Kenneth Whistler wrote:
That is not a good comparision. ASCII is a single byte character code standard. And when I got a 0x80 in ASCII string, I know where is the boundary- the boundary is the whole 8-bits of that 0x80 is bad. The scope is not the first 3 bits nor 9 bits- but the 8 bits data. I cannot tell the rest of the data is good or bad, but I know ASCII is only 8-bits and 8 bits only.Think of it this way. Does anyone expect the ASCII standard to tell, in detail, what a process should or should not do if it receives data which purports to be ASCII, but which contains an 0x80 byte in it?
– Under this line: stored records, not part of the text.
/-- [folklore] **SLOT DIVERGENCE OF THE MULTIPLIER VERTEX THROUGH A COMMUTATOR** (any decaying `K`, bounded symbol, bounded vertex table `M`):
`divV (ν y′ ↦ vertexOfM (conjV K (diagK g)) N M ν y′) y = Σ_ρ cwsum (w ↦ Σ_ν (g (N•(y−e_ν)) (inr ν)·colM K N ν (y−e_ν) ρ w − g (N•y) (inr ν)·colM K N ν y ρ w)
− g (N•w) (inr ρ)·Σ_ν (colM K N ν (y−e_ν) ρ w − colM K N ν y ρ w)) (M ρ)`. -/
theorem divV_vertexOfM_conjV_diagK [NeZero N] {K : MKer (d + 1) (Fib d)} {C δ : ℝ} (hK : Decays K C δ) (hδ : 0 < δ)
    {g : Site (d + 1) → Fib d → ℝ} {Bg : ℝ} (hg : ∀ p c, |g p c| ≤ Bg)
    {M : Fin (d + 1) → Site (d + 1) → MKer (d + 1) (Fib d)} {BM : ℝ} (hM : ∀ ρ w x z a b, |M ρ w x z a b| ≤ BM) (y : Site (d + 1)) :
    divV (fun ν y' => vertexOfM (conjV K (diagK g)) N M ν y') y = fun x z a b =>
      ∑ ρ : Fin (d + 1), cwsum N (fun w => (∑ ν : Fin (d + 1), (g ((N : ℤ) • (y - unitVec ν)) (Sum.inr ν) * colM K N ν (y - unitVec ν) ρ w
          - g ((N : ℤ) • y) (Sum.inr ν) * colM K N ν y ρ w))
        - g ((N : ℤ) • w) (Sum.inr ρ) * ∑ ν : Fin (d + 1), (colM K N ν (y - unitVec ν) ρ w - colM K N ν y ρ w)) (M ρ) x z a b := by
  have hKg := decays_conjV_diagK hK hg
  have hKg' : ∃ δ' C' : ℝ, 0 < δ' ∧ 0 ≤ C' ∧ Decays (conjV K (diagK g)) C' δ' := ⟨_, _, hδ, hKg.nonneg (Sum.inl 0), hKg⟩
  rw [divV_vertexOfM_of_bdd (N := N) hKg' hM y]
  funext x z a b
  refine Finset.sum_congr rfl fun ρ _ => ?_
  congr 1
  funext w
  simp only [colM_conjV_diagK, Finset.mul_sum, ← Finset.sum_sub_distrib]
  refine Finset.sum_congr rfl fun ν _ => ?_
  ring


/-! ## §2 The comb instance: the slot-Ward law of the (α) family -/

section Comb

variable {Lc : ℕ} [NeZero Lc]

/-- NOT IN PRINT; OUR BOOKKEEPING.  **(ii-T)_α — THE SLOT-WARD LAW OF THE ROTATED-VERTEX FAMILY (α)** (`G = G_{j+1} = coDressKBmAt ρ Lc (KInvStep Lc (j+1))`, `S = SpureRecAt … (j+1)`,
`M = M1At … (j+1)`, block generator `X_{y₀}` of an in-block root): the slot divergence of `(ν, y′) ↦ ½•dM (conjV G X_{y₀}) Lc S M ν y′` at the coarse site `y` is
`½·[Σ_κ wsum (u ↦ Σ_ν (½𝟙[y − e_ν = y₀]·colH G ν (y−e_ν) κ u − ½𝟙[y = y₀]·colH G ν y κ u) − ½𝟙[blk u = y₀]·c_H·gaugeWt Lc y κ u) (S κ)
 + Σ_ρ cwsum (w ↦ Σ_ν (½𝟙[y − e_ν = y₀]·colM G ν (y−e_ν) ρ w − ½𝟙[y = y₀]·colM G ν y ρ w)) (M ρ)]`, `c_H = (stepScale (j+1)·Lc^{d+1})⁻¹`:
LOCAL in `y` about `y₀` (the slot indicator's boundary pair) plus ONE gauge-weighted read of `S` restricted to `B(y₀)` ((hH) `colH_ward_KInvStep_all`); the multiplier column
divergence VANISHES ((hMw) `colM_coDressKBmAt_KInvStep_ward`).  No commutator `conjV 𝕄 X` term: the (α) family is not slot-Ward-covariant. -/
theorem divV_rotatedVertex_comb (hLc : 1 ≤ Lc) {r : Fin (d + 1) → ℕ} (hr : r ∈ box (d + 1) Lc) (cE cVH cΛ : ℝ) (j : ℕ) (y₀ y : Site (d + 1)) :
    divV (fun ν y' => (1 / 2 : ℝ) • dM (conjV (coDressKBmAt (toSite r) Lc (KInvStep (d := d) Lc (j + 1)))
        (diagK (((1 : ℝ) / 2) • ∑ v ∈ box (d + 1) Lc, legInd (toSite r) ((Lc : ℤ) • y₀ + toSite v)))) Lc
        (SpureRecAt d Lc (toSite r) cE cVH cΛ (j + 1)) (M1At d Lc (toSite r) cΛ (j + 1)) ν y') y
      = (1 / 2 : ℝ) • ((∑ κ : Fin (d + 1), wsum (fun u =>
            (∑ ν : Fin (d + 1), ((if y - unitVec ν = y₀ then (1 / 2 : ℝ) else 0) * colH (coDressKBmAt (toSite r) Lc (KInvStep (d := d) Lc (j + 1))) Lc ν (y - unitVec ν) κ u
              - (if y = y₀ then (1 / 2 : ℝ) else 0) * colH (coDressKBmAt (toSite r) Lc (KInvStep (d := d) Lc (j + 1))) Lc ν y κ u))
            - (if blk Lc u = y₀ then (1 / 2 : ℝ) else 0) * ((stepScale d Lc (j + 1) * (Lc : ℝ) ^ (d + 1))⁻¹ * gaugeWt Lc y κ u))
            (SpureRecAt d Lc (toSite r) cE cVH cΛ (j + 1) κ))
        + fun x z a b => ∑ ρ : Fin (d + 1), cwsum Lc (fun w =>
            ∑ ν : Fin (d + 1), ((if y - unitVec ν = y₀ then (1 / 2 : ℝ) else 0) * colM (coDressKBmAt (toSite r) Lc (KInvStep (d := d) Lc (j + 1))) Lc ν (y - unitVec ν) ρ w
              - (if y = y₀ then (1 / 2 : ℝ) else 0) * colM (coDressKBmAt (toSite r) Lc (KInvStep (d := d) Lc (j + 1))) Lc ν y ρ w))
            (M1At d Lc (toSite r) cΛ (j + 1) ρ) x z a b) := by
  obtain ⟨δG, CG, hδG, hCG, hG⟩ := decays_coDressKBmAt_KInvStep (d := d) hr (j + 1)
  have hg : ∀ p c, |(((1 : ℝ) / 2) • ∑ v ∈ box (d + 1) Lc, legInd (toSite r) ((Lc : ℤ) • y₀ + toSite v)) p c| ≤ |((1 : ℝ) / 2)| * (box (d + 1) Lc).card :=
    fun p c => abs_blockGen_le Lc (toSite r) _ y₀ p c
  obtain ⟨Cs, δs, hδs, hS⟩ := locStencil_SpureRecAt (d := d) (Lc := Lc) hLc hr cE cVH cΛ (j + 1)
  have hM := vertexFamily_M1At (d := d) hLc hr cΛ (j + 1) (zero_le_one)
  have hMb : ∀ ρ w x z a b, |M1At d Lc (toSite r) cΛ (j + 1) ρ w x z a b| ≤ _ := fun ρ w x z a b => KernelWard.bdd_of_biLoc (hM ρ w) zero_le_one x z a b
  -- split the family: `½ • (vertexOfK + vertexOfM)`, divergence is additive and homogeneous
  have e1 : (fun ν y' => (1 / 2 : ℝ) • dM (conjV (coDressKBmAt (toSite r) Lc (KInvStep (d := d) Lc (j + 1)))
        (diagK (((1 : ℝ) / 2) • ∑ v ∈ box (d + 1) Lc, legInd (toSite r) ((Lc : ℤ) • y₀ + toSite v)))) Lc
        (SpureRecAt d Lc (toSite r) cE cVH cΛ (j + 1)) (M1At d Lc (toSite r) cΛ (j + 1)) ν y')
      = fun ν y' => (1 / 2 : ℝ) • vertexOfK (conjV (coDressKBmAt (toSite r) Lc (KInvStep (d := d) Lc (j + 1)))
          (diagK (((1 : ℝ) / 2) • ∑ v ∈ box (d + 1) Lc, legInd (toSite r) ((Lc : ℤ) • y₀ + toSite v)))) Lc (SpureRecAt d Lc (toSite r) cE cVH cΛ (j + 1)) ν y'
        + (1 / 2 : ℝ) • vertexOfM (conjV (coDressKBmAt (toSite r) Lc (KInvStep (d := d) Lc (j + 1)))
          (diagK (((1 : ℝ) / 2) • ∑ v ∈ box (d + 1) Lc, legInd (toSite r) ((Lc : ℤ) • y₀ + toSite v)))) Lc (M1At d Lc (toSite r) cΛ (j + 1)) ν y' := by
    funext ν y'; unfold SecondOrderResponse.dM; rw [smul_add]
  rw [e1, divV_add]
  have hsmul : ∀ (V : Fin (d + 1) → Site (d + 1) → MKer (d + 1) (Fib d)), divV (fun ν y' => (1 / 2 : ℝ) • V ν y') y = (1 / 2 : ℝ) • divV V y := by
    intro V; simp only [KernelWard.divV, Finset.smul_sum, smul_sub]
  rw [hsmul, hsmul, ← smul_add, divV_vertexOfK_conjV_diagK (N := Lc) hG hδG hg hS hδs y, divV_vertexOfM_conjV_diagK (N := Lc) hG hδG hg hMb y]
  -- evaluate the symbol and the two column Ward laws
  simp only [blockGen_inl hLc, blockGen_zsmul_inr hr, colH_ward_KInvStep_all hr (j + 1), colM_coDressKBmAt_KInvStep_ward, mul_zero, sub_zero]


/-- NOT IN PRINT; OUR BOOKKEEPING.  **(ii-T)_{α⁺} — THE SLOT-WARD LAW OF THE END-POINT ROTATED-VERTEX FAMILY (α⁺)** (`X⁺_{y₀} = diagK g⁺`, `g⁺(z,c) = g(z + step c, c)`, p2 g39's
`WardResidualRotatedVertexInversion.rotatedVertexEnd_eq`): the same law with the END-point indicators `𝟙[y − e_ν + e_ν = y₀] = 𝟙[y = y₀]` ∕ `𝟙[y + e_ν = y₀]` on the boundary pair and
`𝟙[blk (u + e_κ) = y₀]` on the leg weight. -/
theorem divV_rotatedVertexEnd_comb (hLc : 1 ≤ Lc) {r : Fin (d + 1) → ℕ} (hr : r ∈ box (d + 1) Lc) (cE cVH cΛ : ℝ) (j : ℕ) (y₀ y : Site (d + 1)) :
    divV (fun ν y' => (1 / 2 : ℝ) • dM (conjV (coDressKBmAt (toSite r) Lc (KInvStep (d := d) Lc (j + 1)))
        (diagK (fun z c => (((1 : ℝ) / 2) • ∑ v ∈ box (d + 1) Lc, legInd (toSite r) ((Lc : ℤ) • y₀ + toSite v))
          (z + Sum.elim (fun κ => (Pi.single κ 1 : Site (d + 1))) (fun μ => (Lc : ℤ) • (Pi.single μ 1 : Site (d + 1))) c) c))) Lc
        (SpureRecAt d Lc (toSite r) cE cVH cΛ (j + 1)) (M1At d Lc (toSite r) cΛ (j + 1)) ν y') y
      = (1 / 2 : ℝ) • ((∑ κ : Fin (d + 1), wsum (fun u =>
            (∑ ν : Fin (d + 1), ((if y - unitVec ν + Pi.single ν 1 = y₀ then (1 / 2 : ℝ) else 0)
                * colH (coDressKBmAt (toSite r) Lc (KInvStep (d := d) Lc (j + 1))) Lc ν (y - unitVec ν) κ u
              - (if y + Pi.single ν 1 = y₀ then (1 / 2 : ℝ) else 0) * colH (coDressKBmAt (toSite r) Lc (KInvStep (d := d) Lc (j + 1))) Lc ν y κ u))
            - (if blk Lc (u + Pi.single κ 1) = y₀ then (1 / 2 : ℝ) else 0) * ((stepScale d Lc (j + 1) * (Lc : ℝ) ^ (d + 1))⁻¹ * gaugeWt Lc y κ u))
            (SpureRecAt d Lc (toSite r) cE cVH cΛ (j + 1) κ))
        + fun x z a b => ∑ ρ : Fin (d + 1), cwsum Lc (fun w =>
            ∑ ν : Fin (d + 1), ((if y - unitVec ν + Pi.single ν 1 = y₀ then (1 / 2 : ℝ) else 0)
                * colM (coDressKBmAt (toSite r) Lc (KInvStep (d := d) Lc (j + 1))) Lc ν (y - unitVec ν) ρ w
              - (if y + Pi.single ν 1 = y₀ then (1 / 2 : ℝ) else 0) * colM (coDressKBmAt (toSite r) Lc (KInvStep (d := d) Lc (j + 1))) Lc ν y ρ w))
            (M1At d Lc (toSite r) cΛ (j + 1) ρ) x z a b) := by
  obtain ⟨δG, CG, hδG, hCG, hG⟩ := decays_coDressKBmAt_KInvStep (d := d) hr (j + 1)
  have hg : ∀ p c, |(fun z c => (((1 : ℝ) / 2) • ∑ v ∈ box (d + 1) Lc, legInd (toSite r) ((Lc : ℤ) • y₀ + toSite v))
      (z + Sum.elim (fun κ => (Pi.single κ 1 : Site (d + 1))) (fun μ => (Lc : ℤ) • (Pi.single μ 1 : Site (d + 1))) c) c) p c|
      ≤ |((1 : ℝ) / 2)| * (box (d + 1) Lc).card := fun p c => abs_blockGen_le Lc (toSite r) _ y₀ _ c
  obtain ⟨Cs, δs, hδs, hS⟩ := locStencil_SpureRecAt (d := d) (Lc := Lc) hLc hr cE cVH cΛ (j + 1)
  have hM := vertexFamily_M1At (d := d) hLc hr cΛ (j + 1) (zero_le_one)
  have hMb : ∀ ρ w x z a b, |M1At d Lc (toSite r) cΛ (j + 1) ρ w x z a b| ≤ _ := fun ρ w x z a b => KernelWard.bdd_of_biLoc (hM ρ w) zero_le_one x z a b
  have hshift : ∀ (w : Site (d + 1)) (μ : Fin (d + 1)), (Lc : ℤ) • w + (Lc : ℤ) • (Pi.single μ 1 : Site (d + 1)) = (Lc : ℤ) • (w + Pi.single μ 1) := fun w μ => by
    rw [smul_add]
  have e1 : (fun ν y' => (1 / 2 : ℝ) • dM (conjV (coDressKBmAt (toSite r) Lc (KInvStep (d := d) Lc (j + 1)))
        (diagK (fun z c => (((1 : ℝ) / 2) • ∑ v ∈ box (d + 1) Lc, legInd (toSite r) ((Lc : ℤ) • y₀ + toSite v))
          (z + Sum.elim (fun κ => (Pi.single κ 1 : Site (d + 1))) (fun μ => (Lc : ℤ) • (Pi.single μ 1 : Site (d + 1))) c) c))) Lc
        (SpureRecAt d Lc (toSite r) cE cVH cΛ (j + 1)) (M1At d Lc (toSite r) cΛ (j + 1)) ν y')
      = fun ν y' => (1 / 2 : ℝ) • vertexOfK (conjV (coDressKBmAt (toSite r) Lc (KInvStep (d := d) Lc (j + 1)))
          (diagK (fun z c => (((1 : ℝ) / 2) • ∑ v ∈ box (d + 1) Lc, legInd (toSite r) ((Lc : ℤ) • y₀ + toSite v))
            (z + Sum.elim (fun κ => (Pi.single κ 1 : Site (d + 1))) (fun μ => (Lc : ℤ) • (Pi.single μ 1 : Site (d + 1))) c) c)))
          Lc (SpureRecAt d Lc (toSite r) cE cVH cΛ (j + 1)) ν y'
        + (1 / 2 : ℝ) • vertexOfM (conjV (coDressKBmAt (toSite r) Lc (KInvStep (d := d) Lc (j + 1)))
          (diagK (fun z c => (((1 : ℝ) / 2) • ∑ v ∈ box (d + 1) Lc, legInd (toSite r) ((Lc : ℤ) • y₀ + toSite v))
            (z + Sum.elim (fun κ => (Pi.single κ 1 : Site (d + 1))) (fun μ => (Lc : ℤ) • (Pi.single μ 1 : Site (d + 1))) c) c)))
          Lc (M1At d Lc (toSite r) cΛ (j + 1)) ν y' := by
    funext ν y'; unfold SecondOrderResponse.dM; rw [smul_add]
  rw [e1, divV_add]
  have hsmul : ∀ (V : Fin (d + 1) → Site (d + 1) → MKer (d + 1) (Fib d)), divV (fun ν y' => (1 / 2 : ℝ) • V ν y') y = (1 / 2 : ℝ) • divV V y := by
    intro V; simp only [KernelWard.divV, Finset.smul_sum, smul_sub]
  rw [hsmul, hsmul, ← smul_add, divV_vertexOfK_conjV_diagK (N := Lc) hG hδG hg hS hδs y, divV_vertexOfM_conjV_diagK (N := Lc) hG hδG hg hMb y]
  simp only [Sum.elim_inl, Sum.elim_inr, hshift, blockGen_inl hLc, blockGen_zsmul_inr hr, colH_ward_KInvStep_all hr (j + 1), colM_coDressKBmAt_KInvStep_ward,
    mul_zero, sub_zero]

end Comb

end Summit.QuantumFields.BalabanUV.Beta.GAN24.WardResidualRotatedVertexSlotWard

end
All the ASCII standard can really do is tell you that 0x80 is not defined in ASCII, and a conformant process shall not interpret 0x80 as an ASCII character. Beyond that, it is up to the software engineers to figure out who goofed up in mislabelling or corrupting the data, and what the process receiving the bad data should do about it.
Same thing for JIS x0208 (a TWO and only TWO bytes character set, not a variable length character set). If I am processing a ISO-2022-JP message and in the JIS x0208 mode and I got a 0x24 0xa8 I know the boundary of that problem is 16 bits, not 8 -bits nor 32 bits.
When you deal with encoding which need states (ISO-2022, ISO-2022-JP, etc) or variable length encoding (Shift_JIS, Big5, UTF-8), then the situration is different.